Seeing this movie did not cause me to want to storm Hollywood and sacrifice the director, Darren Aronofsky, on the altar of blasphemy. I have heard some claim that he is an atheist. I don’t care, because I believe a person should be free to worship or not; how and to whom they will.

I understand some are so offended by this movie that they are calling for its boycott.

For me, this movie was a reminder of many sacred truths. For example: supernal help is readily available for anyone who sincerely asks our Heavenly Father. It reminded me that our Heavenly Father is no absentee creator. It emphasized the power of pondering and prayer. It clearly demonstrated that when we have promptings and impressions of the Holy Spirit, we should act upon those promptings without hesitation, because it could literally mean the difference between life and death.

“Noah” reminded me of the importance of families, as he sought guidance from his Heavenly Father. It reiterated my belief that a father and a mother together are central to and fill vital, different roles in the lives of their children and uniquely shape their development. A mother and father are not optional accessories!

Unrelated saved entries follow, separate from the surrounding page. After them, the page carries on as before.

/-- One more row. [folklore] -/
theorem ps2_sweep_succ
    (hT : ∀ n a p u z, T n a p u z = ((fun q : ℤ × Obs => (q.1 + 1, Φ q.1 p u q.2))^[n] (a, z)).2)
    (n : ℕ) (a : ℤ) (p : Obs × Set (Site 2 × Site 2)) (u : Rnd) (z : Obs) :
    T (n + 1) a p u z = Φ (a + n) p u (T n a p u z) := by
  rw [hT, hT, Function.iterate_succ_apply', ps2_step_iterate_fst]

/-- SPLITTING of sweeps: rows `a … a+n-1` first, then rows `a+n … a+n+k-1`. [folklore] -/
theorem ps2_sweep_add
    (hT : ∀ n a p u z, T n a p u z = ((fun q : ℤ × Obs => (q.1 + 1, Φ q.1 p u q.2))^[n] (a, z)).2)
    (n k : ℕ) (a : ℤ) (p : Obs × Set (Site 2 × Site 2)) (u : Rnd) (z : Obs) :
    T (n + k) a p u z = T k (a + n) p u (T n a p u z) := by
  have hpair : (fun q : ℤ × Obs => (q.1 + 1, Φ q.1 p u q.2))^[n] (a, z) = (a + n, T n a p u z) :=
    Prod.ext (ps2_step_iterate_fst p u n a z) (by rw [hT])
  rw [hT (n + k), add_comm n k, Function.iterate_add_apply, hpair, ← hT]

/-- A sweep rewrites only the middle data of the rows it visits. [folklore] -/
theorem ps2_sweep_offRows
    (hT : ∀ n a p u z, T n a p u z = ((fun q : ℤ × Obs => (q.1 + 1, Φ q.1 p u q.2))^[n] (a, z)).2)
    (hW : ∀ y p u z, (∀ w : Site 2, w ≠ ![i + 1, y] → (w ∈ (Φ y p u z).1 ↔ w ∈ z.1)) ∧
      (∀ f : Site 2, f ≠ ![i, y] → f ≠ ![i + 1, y] → (f ∈ (Φ y p u z).2 ↔ f ∈ z.2)))
    (n : ℕ) (a : ℤ) (p : Obs × Set (Site 2 × Site 2)) (u : Rnd) (z : Obs) (w : Site 2) :
    (¬ (w 0 = i + 1 ∧ a ≤ w 1 ∧ w 1 < a + n) → (w ∈ (T n a p u z).1 ↔ w ∈ z.1)) ∧
    (¬ ((w 0 = i ∨ w 0 = i + 1) ∧ a ≤ w 1 ∧ w 1 < a + n) → (w ∈ (T n a p u z).2 ↔ w ∈ z.2)) := by
  induction n with
  | zero => simp [ps2_sweep_zero hT]
  | succ n ih =>
    rw [ps2_sweep_succ hT]
    obtain ⟨ih1, ih2⟩ := ih
    refine ⟨fun h => ?_, fun h => ?_⟩
    · have hne : w ≠ ![i + 1, a + n] := by
        rintro rfl
        exact h ⟨rfl, by change a ≤ a + n ∧ a + n < a + (n + 1 : ℕ); push_cast; omega⟩
      rw [(hW (a + n) p u _).1 w hne]
      exact ih1 fun h' => h ⟨h'.1, h'.2.1, by push_cast; omega⟩
    · have hne1 : w ≠ ![i, a + n] := by
        rintro rfl
        exact h ⟨Or.inl rfl, by change a ≤ a + n ∧ a + n < a + (n + 1 : ℕ); push_cast; omega⟩
      have hne2 : w ≠ ![i + 1, a + n] := by
        rintro rfl
        exact h ⟨Or.inr rfl, by change a ≤ a + n ∧ a + n < a + (n + 1 : ℕ); push_cast; omega⟩
      rw [(hW (a + n) p u _).2 w hne1 hne2]
      exact ih2 fun h' => h ⟨h'.1, h'.2.1, by push_cast; omega⟩

/-- ROW STABILITY: once a row has been resampled, the rest of the sweep does not touch it. [folklore] -/
theorem ps2_sweep_rowStable
    (hT : ∀ n a p u z, T n a p u z = ((fun q : ℤ × Obs => (q.1 + 1, Φ q.1 p u q.2))^[n] (a, z)).2)
    (hW : ∀ y p u z, (∀ w : Site 2, w ≠ ![i + 1, y] → (w ∈ (Φ y p u z).1 ↔ w ∈ z.1)) ∧
      (∀ f : Site 2, f ≠ ![i, y] → f ≠ ![i + 1, y] → (f ∈ (Φ y p u z).2 ↔ f ∈ z.2)))
    (k m : ℕ) (a : ℤ) (p : Obs × Set (Site 2 × Site 2)) (u : Rnd) (z : Obs) (w : Site 2)
    (hw : w 1 < a + k) :
    (w ∈ (T (k + m) a p u z).1 ↔ w ∈ (T k a p u z).1) ∧
      (w ∈ (T (k + m) a p u z).2 ↔ w ∈ (T k a p u z).2) := by
  rw [ps2_sweep_add hT]
  obtain ⟨h1, h2⟩ := ps2_sweep_offRows hT hW m (a + k) p u (T k a p u z) w
  exact ⟨h1 fun h => by omega, h2 fun h => by omega⟩

/-- Sweeps are jointly measurable in (environment, bits, start). [folklore] -/
theorem ps2_sweep_measurable
    (hT : ∀ n a p u z, T n a p u z = ((fun q : ℤ × Obs => (q.1 + 1, Φ q.1 p u q.2))^[n] (a, z)).2)
    (hΦm : ∀ y, Measurable fun t : (Obs × Set (Site 2 × Site 2)) × (Rnd × Obs) => Φ y t.1 t.2.1 t.2.2)
    (n : ℕ) (a : ℤ) :
    Measurable fun t : (Obs × Set (Site 2 × Site 2)) × (Rnd × Obs) => T n a t.1 t.2.1 t.2.2 := by
  induction n with
  | zero => simp only [ps2_sweep_zero hT]; fun_prop
  | succ n ih =>
    simp only [ps2_sweep_succ hT]
    exact (hΦm (a + n)).comp (measurable_fst.prodMk ((measurable_fst.comp measurable_snd).prodMk ih))

/-- A sweep started in its own environment keeps the pinned statistic (the row maps do). [folklore] -/
theorem ps2_sweep_stat
    (hT : ∀ n a p u z, T n a p u z = ((fun q : ℤ × Obs => (q.1 + 1, Φ q.1 p u q.2))^[n] (a, z)).2)
    (hW : ∀ y p u z, (∀ w : Site 2, w ≠ ![i + 1, y] → (w ∈ (Φ y p u z).1 ↔ w ∈ z.1)) ∧
      (∀ f : Site 2, f ≠ ![i, y] → f ≠ ![i + 1, y] → (f ∈ (Φ y p u z).2 ↔ f ∈ z.2)))
    (hFib : ∀ y u z, stripDiagram i (Φ y (eraseMid i z, stripDiagram i z) u z) = stripDiagram i z)
    (n : ℕ) (a : ℤ) (u : Rnd) (z : Obs) :
    eraseMid i (T n a (eraseMid i z, stripDiagram i z) u z) = eraseMid i z ∧
      stripDiagram i (T n a (eraseMid i z, stripDiagram i z) u z) = stripDiagram i z := by
  induction n with
  | zero => simp [ps2_sweep_zero hT]
  | succ n ih =>
    rw [ps2_sweep_succ hT]
    set z' := T n a (eraseMid i z, stripDiagram i z) u z with hz'
    rw [← ih.1, ← ih.2]
    refine ⟨eraseMid_eq_of_agree i _ _ (fun v hv => ?_) (fun f hf1 hf2 => ?_), hFib (a + n) u z'⟩
    · exact (hW (a + n) _ u z').1 v fun h => hv (by rw [h]; rfl)
    · exact (hW (a + n) _ u z').2 f (fun h => hf1 (by rw [h]; rfl)) (fun h => hf2 (by rw [h]; rfl))
import Summits.ResolutionOfSingularities.ResolutionOfSingularities.Theorems.FrobeniusClosingPatchingRelPerfectDepthParamLiftPolynomialLoc
import Mathlib.Algebra.MvPolynomial.Equiv
import HarnessLib

/-!
# Crux `PatchingRelPerfect` (stmt-ResolutionOfSingularities-16161), chain W5.2 — F7(β) d = 2 (β-AX), X2a module 2 (M2c), e-chart algebra III:
# PARAM-LIFT data between two localised polynomial charts differing by ONE variable

[OURS · L1 W5.2 · F7(β) (β-AX) X-side · res-D-pv-034 AS res-L1-s36-pv-3 per res-L1-w52-plan-1 RULING G11-21 ((M2c) PARAM
PROPAGATION, e-chart half; blueprint `D/res-D-pv-034/M2C-ECHART-BLUEPRINT.md` steps E2b(ii)/E3).]  Replaces the role of NO printed
item; NOT a statement of the manuscript under review; fact-free, def-free.  AI-written; AI review is weaker than expert review.

The two e-chart stalks modulo the matched exceptional parameter are localisations `SA = Λ[T_m : m ≠ l]_{𝔓A}`,
`SX = Λ′[T_m : m ≠ l+1]_{𝔓X}` (`…ParamLiftChartQuotient`), the coefficient rings being identified by the SECTION ISO `κ : Λ ≅ Λ′`
(`…ParamLiftSection`), and the induced local map `f : SA → SX` sends `C r ↦ C (κ r)`, `T_m ↦ T_{m+1}`.  Re-indexing
`{m : Fin (c+1) // m ≠ l+1} ≃ Option {m : Fin c // m ≠ l}` (`none ↦ 0`) makes `Λ′[T_m : m ≠ l+1] ≅ (Λ[T_m : m ≠ l])[X]` with `f`
compatible with `C`, so ALGEBRA II′ (`…ParamLiftPolynomialLoc`) applies: PARAM-LIFT data for `f`.

* `finSuccNeEquiv` bookkeeping (as an explicit `Equiv`), `polyChartEquiv` facts (as existence statements, no defs),
* **`exists_finset_sup_span_eq_maximalIdeal_of_polynomialCharts`**.

## References
* H. Matsumura, *Commutative Ring Theory* (1986), Thm. 23.7. [Matsumura1987]
-/

-- `Summit.<Summit>.<Sub>.Theorems` with `Sub = Summit` (single-conjunct summit, D-0017)
set_option linter.dupNamespace false

noncomputable section

open IsLocalRing Polynomial
open Literature.AlgebraicGeometry.Resolution

namespace Summit.ResolutionOfSingularities.ResolutionOfSingularities.Theorems.DepthMultiHost

universe u

/-- **The chart isomorphism `(Λ[T_m : m ≠ l])[X] ≅ Λ′[T_m : m ≠ l+1]`** along `κ : Λ ≅ Λ′`, `X ↦ T_0`, `T_m ↦ T_{m+1}` (existence
with its values on generators). [folklore] -/
theorem exists_polynomialChartEquiv {Λ Λ' : Type u} [CommRing Λ] [CommRing Λ'] (κ : Λ ≃+* Λ') {c : ℕ} (l : Fin c) :
    ∃ Φ : (MvPolynomial {m : Fin c // m ≠ l} Λ)[X] ≃+* MvPolynomial {m : Fin (c + 1) // m ≠ l.succ} Λ',
      (∀ r, Φ (Polynomial.C (MvPolynomial.C r)) = MvPolynomial.C (κ r)) ∧
      (∀ m : {m : Fin c // m ≠ l}, Φ (Polynomial.C (MvPolynomial.X m)) =
        MvPolynomial.X ⟨m.1.succ, fun h => m.2 (Fin.succ_injective _ h)⟩) ∧
      Φ Polynomial.X = MvPolynomial.X ⟨0, (Fin.succ_ne_zero l).symm⟩ := by
  classical
  -- the index equivalence `Option {m // m ≠ l} ≃ {m // m ≠ l.succ}`
  let e : Option {m : Fin c // m ≠ l} ≃ {m : Fin (c + 1) // m ≠ l.succ} :=
    { toFun := fun o => o.elim ⟨0, (Fin.succ_ne_zero l).symm⟩ fun m => ⟨m.1.succ, fun h => m.2 (Fin.succ_injective _ h)⟩
      invFun := fun m => if h : m.1 = 0 then none else
        some ⟨m.1.pred h, fun h' => m.2 (by rw [← Fin.succ_pred m.1 h, h'])⟩
      left_inv := by
        rintro (_ | m)
        · simp
        · simp only [Option.elim_some, Fin.succ_ne_zero, ↓reduceDIte, Fin.pred_succ]
      right_inv := by
        rintro ⟨m, hm⟩
        by_cases h : m = 0
        · subst h; simp
        · simp [h] }
  let Φ : (MvPolynomial {m : Fin c // m ≠ l} Λ)[X] ≃+* MvPolynomial {m : Fin (c + 1) // m ≠ l.succ} Λ' :=
    (MvPolynomial.optionEquivLeft Λ {m : Fin c // m ≠ l}).symm.toRingEquiv.trans
      (((MvPolynomial.renameEquiv Λ e).toRingEquiv).trans (MvPolynomial.mapEquiv _ κ))
  refine ⟨Φ, fun r => ?_, fun m => ?_, ?_⟩
  · have h1 : (MvPolynomial.optionEquivLeft Λ {m : Fin c // m ≠ l}).symm (Polynomial.C (MvPolynomial.C r)) = MvPolynomial.C r := by
      rw [AlgEquiv.symm_apply_eq, MvPolynomial.optionEquivLeft_C]
    simp [Φ, h1]
  · have h1 : (MvPolynomial.optionEquivLeft Λ {m : Fin c // m ≠ l}).symm (Polynomial.C (MvPolynomial.X m)) =
        MvPolynomial.X (some m) := by
      rw [AlgEquiv.symm_apply_eq, MvPolynomial.optionEquivLeft_X_some]
    simp [Φ, h1, e]
  · have h1 : (MvPolynomial.optionEquivLeft Λ {m : Fin c // m ≠ l}).symm Polynomial.X = MvPolynomial.X none := by
      rw [AlgEquiv.symm_apply_eq, MvPolynomial.optionEquivLeft_X_none]
    simp [Φ, h1, e]

/-- In a local ring map setting: the preimage of the maximal ideal under a local homomorphism is the maximal ideal. [folklore] -/
theorem comap_maximalIdeal_of_isLocalHom {S T : Type u} [CommRing S] [CommRing T] [IsLocalRing S] [IsLocalRing T] (f : S →+* T)
    [IsLocalHom f] : (maximalIdeal T).comap f = maximalIdeal S := by
  refine le_antisymm (IsLocalRing.le_maximalIdeal (Ideal.IsPrime.ne_top inferInstance)) fun x hx => ?_
  rw [Ideal.mem_comap]
  exact map_nonunit f x hx

/-- [OURS · L1 W5.2 · F7(β) (β-AX) M2c, ALGEBRA III] **PARAM-LIFT data between two localised polynomial charts differing by one
variable**: `SA = Λ[T̂_l]_{𝔓A}` regular, `SX = Λ′[T̂_{l+1}]_{𝔓X}`, `κ : Λ ≅ Λ′`, `f : SA → SX` local with `f (C r) = C (κ r)`,
`f (T_m) = T_{m+1}`; then `∃ s, 𝔪_{SA}·SX ⊔ (s) = 𝔪_{SX}` with `#s + emb dim SA = emb dim SX`. [cite: Matsumura1987, Thm. 23.7] -/
theorem exists_finset_sup_span_eq_maximalIdeal_of_polynomialCharts {Λ Λ' : Type u} [CommRing Λ] [CommRing Λ'] (κ : Λ ≃+* Λ')
    {c : ℕ} (l : Fin c) {SA : Type u} [CommRing SA] [IsRegularLocalRing SA]
    (𝔓A : Ideal (MvPolynomial {m : Fin c // m ≠ l} Λ)) [𝔓A.IsPrime]
    (algA : MvPolynomial {m : Fin c // m ≠ l} Λ →+* SA) (hlocA : @IsLocalization.AtPrime _ _ SA _ algA.toAlgebra 𝔓A _)
    {SX : Type u} [CommRing SX] [IsLocalRing SX]
    (𝔓X : Ideal (MvPolynomial {m : Fin (c + 1) // m ≠ l.succ} Λ')) [𝔓X.IsPrime]
    (algX : MvPolynomial {m : Fin (c + 1) // m ≠ l.succ} Λ' →+* SX)
    (hlocX : @IsLocalization.AtPrime _ _ SX _ algX.toAlgebra 𝔓X _)
    (f : SA →+* SX) [IsLocalHom f] (hC : ∀ r, f (algA (MvPolynomial.C r)) = algX (MvPolynomial.C (κ r)))
    (hX : ∀ m : {m : Fin c // m ≠ l}, f (algA (MvPolynomial.X m)) =
      algX (MvPolynomial.X ⟨m.1.succ, fun h => m.2 (Fin.succ_injective _ h)⟩)) :
    ∃ s : Finset SX, (maximalIdeal SA).map f ⊔ Ideal.span (s : Set SX) = maximalIdeal SX ∧
      s.card + (maximalIdeal SA).spanFinrank = (maximalIdeal SX).spanFinrank := by
  classical
  obtain ⟨Φ, hΦC, hΦX, -⟩ := exists_polynomialChartEquiv κ l
  -- `SX` as a localisation of `(Λ[T̂_l])[X]` along `Φ`
  letI algAi : Algebra (MvPolynomial {m : Fin c // m ≠ l} Λ) SA := algA.toAlgebra
  letI algXi : Algebra (MvPolynomial {m : Fin (c + 1) // m ≠ l.succ} Λ') SX := algX.toAlgebra
  haveI := hlocA
  haveI := hlocX
  have hbase := IsLocalization.isLocalization_of_base_ringEquiv 𝔓X.primeCompl SX Φ.symm
  letI algPi : Algebra (MvPolynomial {m : Fin c // m ≠ l} Λ)[X] SX := ((algebraMap _ SX).comp Φ.symm.symm.toRingHom).toAlgebra
  set 𝔔 : Ideal (MvPolynomial {m : Fin c // m ≠ l} Λ)[X] := 𝔓X.comap Φ.toRingHom with h𝔔def
  haveI : 𝔔.IsPrime := Ideal.comap_isPrime _ _
  have hsub : 𝔓X.primeCompl.map Φ.symm = 𝔔.primeCompl := by
    ext q
    simp only [Submonoid.mem_map, Ideal.mem_primeCompl_iff, h𝔔def, Ideal.mem_comap]
    constructor
    · rintro ⟨p, hp, rfl⟩
      simpa using hp
    · intro hq
      exact ⟨Φ q, hq, by simp⟩
  haveI hlocQ : @IsLocalization.AtPrime _ _ SX _ algPi 𝔔 _ := by
    have h := hbase
    rw [hsub] at h
    exact h
  -- compatibility of `f` with `C`
  have hf : f.comp (algebraMap _ SA) = (algebraMap (MvPolynomial {m : Fin c // m ≠ l} Λ)[X] SX).comp C := by
    refine MvPolynomial.ringHom_ext (fun r => ?_) (fun m => ?_)
    · show f (algA (MvPolynomial.C r)) = algX (Φ.symm.symm (Polynomial.C (MvPolynomial.C r)))
      rw [hC, RingEquiv.symm_symm, hΦC]
    · show f (algA (MvPolynomial.X m)) = algX (Φ.symm.symm (Polynomial.C (MvPolynomial.X m)))
      rw [hX, RingEquiv.symm_symm, hΦX]
  -- `𝔔 ∩ Λ[T̂_l] = 𝔓A`
  have h𝔔 : 𝔔.comap C = 𝔓A := by
    have hA : 𝔓A = (maximalIdeal SA).comap algA := (IsLocalization.AtPrime.under_maximalIdeal SA 𝔓A).symm
    have hXm : 𝔓X = (maximalIdeal SX).comap algX := (IsLocalization.AtPrime.under_maximalIdeal SX 𝔓X).symm
    rw [hA, h𝔔def, hXm, Ideal.comap_comap, Ideal.comap_comap, ← comap_maximalIdeal_of_isLocalHom f, Ideal.comap_comap]
    congr 1
    refine MvPolynomial.ringHom_ext (fun r => ?_) (fun m => ?_)
    · show algX (Φ (Polynomial.C (MvPolynomial.C r))) = f (algA (MvPolynomial.C r))
      rw [hC, hΦC]
    · show algX (Φ (Polynomial.C (MvPolynomial.X m))) = f (algA (MvPolynomial.X m))
      rw [hX, hΦX]
  exact exists_finset_sup_span_eq_maximalIdeal_polynomial_isLocalization 𝔓A 𝔔 h𝔔 f hf

end Summit.ResolutionOfSingularities.ResolutionOfSingularities.Theorems.DepthMultiHost

end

This movie helped me to remember that having faith means we must be willing take that first step into the darkness and let the Lord worry about the rest of the journey. I was reminded that he requires our elbow grease coupled with our prayers. Simply asking of Him is not enough.

Yes, I left this movie not looking down in despair but looking up to the heavens, giving thanks for the blessings of life. And every time I see a rainbow in the sky, I am reminded of the importance of covenants.

This movie inspired me to re-read this wonderful journey of Noah. And any time a movie can do that, well, it can’t be all that bad.